We can see that the violence rates in the top ten mostly have very wide credible intervals because they were mostly estimated in smaller towns. The posterior estimate for Oslo is inside all the intervals. We can also see that the estimates for the larger towns, Tønsberg, Ullensaker, and Oslo, didn’t move much or at all, while the one for tiny Hasvik of about one thousand people had a large adjustment. It’s hard for me to argue that Hasvik deserves to be called most violent in Norway based on this; it really could have ended up anywhere in the top ten or even outside of the top ten from natural variability. Really I wouldn’t stick my hand in the fire for this exact top ten at all, apart from maybe Tønsberg and Ullensaker, which are larger towns where the violence rate can be estimated more exactly. What’s their deal anyway.

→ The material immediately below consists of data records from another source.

/-- ★★★ **NE2⁺, OPERATOR LAYER, BY NAME, FOR THE COVER's GLUED PAIR ON THE DOUBLED TORUS — `(gf i).M := L^m` LIVE — MODULO THE THREE ADJOINT-REMAINDER ROWS.**  `d ≥ 1`, odd `L ≥ 3`,
`a > 0`, any `c₃₅, θc, θ`.  Under the hypothesis of `gluedLetters_knit_of_rightRows`: `NE2PlusOperator c₃₅ (knitInstance hL θc θ) (knitFamily hL a θc θ)` — FILE 50's socket
`ne2PlusOperator_glued_of_letters` fed with the bundle, `θ_i = (L^k)^{−γ} = rateWeight (knitGeo hL i) γ ·`, row-sum rate `σ = δ∕4` (`rowSum_unitTorusGeo`), `M₅′ = max M₅ 1`, `a₀ = 1` (the
entries do not depend on `U`: the glued `U ≡ 1` family).  [cite: Balaban1985BackgroundPropagators, Thm 3.1 p.397 (quantifier template «M ≥ M₁ … Mα₀ ≤ a₀»), p.399 (architecture);
Balaban1984PropagatorsII, Prop. 2.6 (2.135)–(2.136) p.247 (mechanism); King1986, Prop. 3.9 (3.73) p.665 (rate factor)] -/
theorem ne2PlusOperator_knit_of_rightRows (hd1 : 1 ≤ d) (hL : Odd L ∧ 1 < L) {a : ℝ} (ha : 0 < a) (c35 θc θ : ℝ) {M₅ : ℝ}
    (hRL : ∃ δL κL rL γL : ℝ, 0 < δL ∧ 0 ≤ κL ∧ 0 ≤ rL ∧ 0 < γL ∧ ∀ (m kk r : ℕ) (_hk : 1 ≤ kk) (_hn4 : 4 ≤ L ^ kk) (_hM : M₅ ≤ (L : ℝ) ^ m),
      HasMaj (BlockNorm.ofBlocks (unitTorusGeo L kk (MP (paramsOf d L (m + 1) kk hL)))
          (fun b : Tor (fine (L ^ kk) (MP (paramsOf d L (m + 1) kk hL))) × Fin (d + 1) => blockOf (L ^ kk) (MP (paramsOf d L (m + 1) kk hL)) b.1))
        (BlockNorm.ofBlocks (unitTorusGeo L kk (MP (paramsOf d L (m + 1) kk hL)))
          (fun b : Tor (fine (L ^ kk) (MP (paramsOf d L (m + 1) kk hL))) × Fin (d + 1) => blockOf (L ^ kk) (MP (paramsOf d L (m + 1) kk hL)) b.1))
        (remainderL (deltaOp (MP (paramsOf d L (m + 1) kk hL)) (L ^ kk) a) (knitH d L m kk (L ^ kk) hL) (knitG d L m kk (L ^ kk) hL a))
        (fun y y' => κL / (L : ℝ) ^ m * Real.exp (-(δL * tdistT (MP (paramsOf d L (m + 1) kk hL)) y y'))) ∧
      HasMaj (BlockNorm.ofBlocks (unitTorusGeo L kk (MP (paramsOf d L (m + 1) kk hL)))
          (fun x : Tor (fine (L ^ r * L ^ kk) (MP (paramsOf d L (m + 1) kk hL))) × Fin (d + 1) => blockOf (L ^ r * L ^ kk) (MP (paramsOf d L (m + 1) kk hL)) x.1))
        (BlockNorm.ofBlocks (unitTorusGeo L kk (MP (paramsOf d L (m + 1) kk hL)))
          (fun x : Tor (fine (L ^ r * L ^ kk) (MP (paramsOf d L (m + 1) kk hL))) × Fin (d + 1) => blockOf (L ^ r * L ^ kk) (MP (paramsOf d L (m + 1) kk hL)) x.1))
        (remainderL (deltaOp (MP (paramsOf d L (m + 1) kk hL)) (L ^ r * L ^ kk) a) (knitH d L m kk (L ^ r * L ^ kk) hL) (knitG d L m kk (L ^ r * L ^ kk) hL a))
        (fun y y' => κL / (L : ℝ) ^ m * Real.exp (-(δL * tdistT (MP (paramsOf d L (m + 1) kk hL)) y y'))) ∧
      HasMaj (BlockNorm.ofBlocks (unitTorusGeo L kk (MP (paramsOf d L (m + 1) kk hL)))
          (fun b : Tor (fine (L ^ kk) (MP (paramsOf d L (m + 1) kk hL))) × Fin (d + 1) => blockOf (L ^ kk) (MP (paramsOf d L (m + 1) kk hL)) b.1))
        (BlockNorm.ofBlocks (unitTorusGeo L kk (MP (paramsOf d L (m + 1) kk hL)))
          (fun x : Tor (fine (L ^ r * L ^ kk) (MP (paramsOf d L (m + 1) kk hL))) × Fin (d + 1) => blockOf (L ^ r * L ^ kk) (MP (paramsOf d L (m + 1) kk hL)) x.1))
        (idef (pull (kingPrV L kk r (MP (paramsOf d L (m + 1) kk hL)))) (pull (kingPrV L kk r (MP (paramsOf d L (m + 1) kk hL))))
          (remainderL (deltaOp (MP (paramsOf d L (m + 1) kk hL)) (L ^ r * L ^ kk) a) (knitH d L m kk (L ^ r * L ^ kk) hL) (knitG d L m kk (L ^ r * L ^ kk) hL a))
          (remainderL (deltaOp (MP (paramsOf d L (m + 1) kk hL)) (L ^ kk) a) (knitH d L m kk (L ^ kk) hL) (knitG d L m kk (L ^ kk) hL a)))
        (fun y y' => rL * ((L : ℝ) ^ kk) ^ (-γL) * Real.exp (-(δL * tdistT (MP (paramsOf d L (m + 1) kk hL)) y y')))) :
    NE2PlusOperator c35 (knitInstance (d := d) hL θc θ) (knitFamily (d := d) hL a θc θ) := by
  obtain ⟨δ, A, κ₀, m₀, r₀, γ, hδ, hA, hκ₀, hm₀, hr₀, hγ, H⟩ := gluedLetters_knit_of_rightRows (d := d) hd1 hL ha hRL
  have hL0 : L ≠ 0 := by have := hL.2; omega
  have hLr : (0 : ℝ) < (L : ℝ) := by exact_mod_cast Nat.pos_of_ne_zero hL0
  have hσ : 0 < δ / 4 := by positivity
  exact ne2PlusOperator_glued_of_letters (fun i => knitGeo hL i) (KnitX hL) (KnitX' hL) (knitBlk hL) (knitPr hL)
    (fun i => fineGeo (knitGeo hL i) (KnitX' hL i) (knitBlk hL i ∘ knitPr hL i) i.r)
    (fun i => coeffBg (fun x : KnitX hL i => x) (knitGeo hL i).M θc) (fun i => coeffBg (knitPr hL i) (knitGeo hL i).M θ)
    (fun i => bgPairing (knitBlk hL i) (knitPr hL i) i.r (knitGeo_L_ne_zero hL i) θc θ)
    (fun i _ => parametrix (knitH d L i.m i.kk (L ^ i.kk) hL) (knitG d L i.m i.kk (L ^ i.kk) hL a))
    (fun i _ => remainder (deltaOp (knitTor hL i) (L ^ i.kk) a) (knitH d L i.m i.kk (L ^ i.kk) hL) (knitG d L i.m i.kk (L ^ i.kk) hL a))
    (fun i _ => remainderL (deltaOp (knitTor hL i) (L ^ i.kk) a) (knitH d L i.m i.kk (L ^ i.kk) hL) (knitG d L i.m i.kk (L ^ i.kk) hL a))
    (fun i _ => fgrad ((L ^ i.kk : ℕ) : ℝ) (bshiftEquiv (knitTor hL i) (L ^ i.kk) i.μ))
    (fun i _ => lapOp ((L ^ i.kk : ℕ) : ℝ) (bshiftEquiv (knitTor hL i) (L ^ i.kk)) 0)
    (fun i _ => fgradAdj ((L ^ i.kk : ℕ) : ℝ) (bshiftEquiv (knitTor hL i) (L ^ i.kk) i.ν))
    (fun i _ => parametrix (knitH d L i.m i.kk (L ^ i.r * L ^ i.kk) hL) (knitG d L i.m i.kk (L ^ i.r * L ^ i.kk) hL a))
    (fun i _ => remainder (deltaOp (knitTor hL i) (L ^ i.r * L ^ i.kk) a) (knitH d L i.m i.kk (L ^ i.r * L ^ i.kk) hL) (knitG d L i.m i.kk (L ^ i.r * L ^ i.kk) hL a))
    (fun i _ => remainderL (deltaOp (knitTor hL i) (L ^ i.r * L ^ i.kk) a) (knitH d L i.m i.kk (L ^ i.r * L ^ i.kk) hL) (knitG d L i.m i.kk (L ^ i.r * L ^ i.kk) hL a))
    (fun i _ => fgrad ((L ^ i.r * L ^ i.kk : ℕ) : ℝ) (bshiftEquiv (knitTor hL i) (L ^ i.r * L ^ i.kk) i.μ))
    (fun i _ => lapOp ((L ^ i.r * L ^ i.kk : ℕ) : ℝ) (bshiftEquiv (knitTor hL i) (L ^ i.r * L ^ i.kk)) 0)
    (fun i _ => fgradAdj ((L ^ i.r * L ^ i.kk : ℕ) : ℝ) (bshiftEquiv (knitTor hL i) (L ^ i.r * L ^ i.kk) i.ν))
    c35 (fun i => triangle254_unitTorusGeo L i.kk (knitTor hL i)) (fun i y y' => tdistT_nonneg _ _ _) (fun i y => unitTorusGeo_dist_self L i.kk (knitTor hL i) y)
    (fun i => rowSum_unitTorusGeo L i.kk (knitTor hL i) hσ) hσ.le (B4Sect5Proof.latticeConst_nonneg (d + 1) hσ.le)
    (fun i => inv_pos.mpr (pow_pos hLr _)) (fun i => hLr) (fun i y => (unitTorusGeo_len L i.kk (knitTor hL i) hL0 y).symm.le)
    ⟨max M₅ 1, δ, 1, A, κ₀, m₀, r₀, γ, fun i => ((L : ℝ) ^ i.kk) ^ (-γ), lt_max_of_lt_right one_pos, by linarith, one_pos, hA, hκ₀, hm₀, hr₀, hγ,
      fun i => Real.rpow_nonneg (pow_nonneg hLr.le _) _, fun i y => le_rfl,
      fun i hM α₀ _ _ U _ => H i.m i.kk i.r i.one_le i.four_le i.μ i.ν ((le_max_left _ _).trans hM)⟩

Meanwhile Oslo is pretty violent, and we can say so with reasonable accuracy. In the adjusted rankings it’s placed 7th out of 348, so it’s not as though it’s a very ambitious goal to be less violent than Oslo.

```
violence14 %>% arrange(desc(posterior_cpp)) %>%
select(sted) %>% `==`("Oslo kommune") %>% which
```

`## [1] 7`

`nrow(violence14)`

`## [1] 365`

Below I show a random subset of 100 from the posterior ranking, I’ve left out the names to avoid overplotting. I also only show the posterior estimates. At the very top, in red, I’ve shown the point estimate and .99 credible interval from the prior distribution. This is what our best guess would be if we knew nothing at all about a town.

```
set.seed(67890)
violent_subset <- violence14 %>% sample_n(100) %>% arrange(posterior_cpp)
n_c <- nrow(violent_subset)
padding=3
plot(c(range(select(violent_subset, cpp, posterior_cpp, lc, uc))), c(0, n_c+padding), type="n",
yaxt="n", bty="n", ylab="", xlab="", main="violence across the board")
lines(qbeta(c(0.005, 0.995), alpha_p, beta_p), c(n_c+padding,n_c+padding), col=colors[5])
points(alpha_p/(alpha_p+beta_p), n_c+padding, pch=20, col=colors[5])
plyr::a_ply(1:n_c, 1, function(i) {
obs <- violent_subset[i, ]
lines(c(obs$uc, obs$lc), c(i,i), col=colors[4])
})
points(violent_subset$posterior_cpp, 1:n_c, pch=20, col=colors[2])
```

All in all I’d hold off on moving away from Vadsø or Hasvik based on the number of violent crime reports in 2014. Unless you choose to believe in the law of small numbers.